Problem details:
Copy out the data line by line exactly, from its start to the line bearing "rw [this, ←", inclusive.

━━ Working data

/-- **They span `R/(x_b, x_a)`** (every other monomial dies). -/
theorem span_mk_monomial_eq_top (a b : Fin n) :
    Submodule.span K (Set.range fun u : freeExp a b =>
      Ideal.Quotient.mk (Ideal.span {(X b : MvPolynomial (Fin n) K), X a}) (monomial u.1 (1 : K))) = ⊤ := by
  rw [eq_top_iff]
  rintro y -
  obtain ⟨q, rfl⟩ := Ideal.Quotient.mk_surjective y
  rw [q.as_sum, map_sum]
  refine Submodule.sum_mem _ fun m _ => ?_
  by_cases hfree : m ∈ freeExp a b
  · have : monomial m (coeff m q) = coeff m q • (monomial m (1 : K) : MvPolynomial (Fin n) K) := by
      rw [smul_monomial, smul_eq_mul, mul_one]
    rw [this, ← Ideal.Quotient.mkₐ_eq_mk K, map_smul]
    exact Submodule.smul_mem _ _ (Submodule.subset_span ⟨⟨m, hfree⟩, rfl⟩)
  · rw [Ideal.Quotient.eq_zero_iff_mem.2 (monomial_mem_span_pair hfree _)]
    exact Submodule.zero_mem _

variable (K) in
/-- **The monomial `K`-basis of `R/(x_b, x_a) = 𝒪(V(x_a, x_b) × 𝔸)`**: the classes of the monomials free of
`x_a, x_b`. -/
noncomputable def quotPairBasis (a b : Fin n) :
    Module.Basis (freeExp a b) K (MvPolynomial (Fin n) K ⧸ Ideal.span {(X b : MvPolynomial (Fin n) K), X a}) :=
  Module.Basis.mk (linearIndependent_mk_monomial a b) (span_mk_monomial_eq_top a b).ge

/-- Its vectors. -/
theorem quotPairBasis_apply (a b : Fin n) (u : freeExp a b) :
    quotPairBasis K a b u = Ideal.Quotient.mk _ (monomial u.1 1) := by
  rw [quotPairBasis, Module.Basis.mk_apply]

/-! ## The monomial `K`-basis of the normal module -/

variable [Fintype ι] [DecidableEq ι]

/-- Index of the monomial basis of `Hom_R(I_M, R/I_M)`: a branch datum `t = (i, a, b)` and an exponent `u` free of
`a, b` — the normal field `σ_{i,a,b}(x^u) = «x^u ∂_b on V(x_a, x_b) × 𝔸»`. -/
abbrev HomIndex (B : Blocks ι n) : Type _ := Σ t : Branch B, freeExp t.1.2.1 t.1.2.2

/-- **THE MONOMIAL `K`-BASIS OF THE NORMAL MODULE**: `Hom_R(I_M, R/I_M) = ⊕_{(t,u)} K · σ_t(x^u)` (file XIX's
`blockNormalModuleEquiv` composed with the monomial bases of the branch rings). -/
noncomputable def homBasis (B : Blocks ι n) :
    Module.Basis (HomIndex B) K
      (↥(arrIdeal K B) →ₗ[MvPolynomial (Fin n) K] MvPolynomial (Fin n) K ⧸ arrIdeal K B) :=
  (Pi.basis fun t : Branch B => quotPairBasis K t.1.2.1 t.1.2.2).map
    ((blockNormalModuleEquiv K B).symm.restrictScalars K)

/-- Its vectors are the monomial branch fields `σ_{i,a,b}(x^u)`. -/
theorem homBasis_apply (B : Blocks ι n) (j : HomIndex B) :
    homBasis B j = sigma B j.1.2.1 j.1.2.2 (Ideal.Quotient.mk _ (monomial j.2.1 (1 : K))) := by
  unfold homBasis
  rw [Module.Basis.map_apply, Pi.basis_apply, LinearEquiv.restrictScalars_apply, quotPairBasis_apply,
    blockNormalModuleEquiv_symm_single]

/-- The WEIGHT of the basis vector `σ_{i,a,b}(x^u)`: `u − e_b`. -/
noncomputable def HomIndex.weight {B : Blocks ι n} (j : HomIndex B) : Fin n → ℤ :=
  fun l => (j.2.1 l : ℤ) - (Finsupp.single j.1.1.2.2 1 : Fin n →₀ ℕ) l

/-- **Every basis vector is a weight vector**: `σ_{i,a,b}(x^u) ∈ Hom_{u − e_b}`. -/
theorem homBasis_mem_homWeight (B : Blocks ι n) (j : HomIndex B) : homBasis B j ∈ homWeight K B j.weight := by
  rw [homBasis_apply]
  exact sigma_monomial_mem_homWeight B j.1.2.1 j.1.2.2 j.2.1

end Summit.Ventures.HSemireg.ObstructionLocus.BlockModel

━━━━

Solution for this exercise:
/-- **They span `R/(x_b, x_a)`** (every other monomial dies). -/
theorem span_mk_monomial_eq_top (a b : Fin n) :
    Submodule.span K (Set.range fun u : freeExp a b =>
      Ideal.Quotient.mk (Ideal.span {(X b : MvPolynomial (Fin n) K), X a}) (monomial u.1 (1 : K))) = ⊤ := by
  rw [eq_top_iff]
  rintro y -
  obtain ⟨q, rfl⟩ := Ideal.Quotient.mk_surjective y
  rw [q.as_sum, map_sum]
  refine Submodule.sum_mem _ fun m _ => ?_
  by_cases hfree : m ∈ freeExp a b
  · have : monomial m (coeff m q) = coeff m q • (monomial m (1 : K) : MvPolynomial (Fin n) K) := by
      rw [smul_monomial, smul_eq_mul, mul_one]
    rw [this, ← Ideal.Quotient.mkₐ_eq_mk K, map_smul]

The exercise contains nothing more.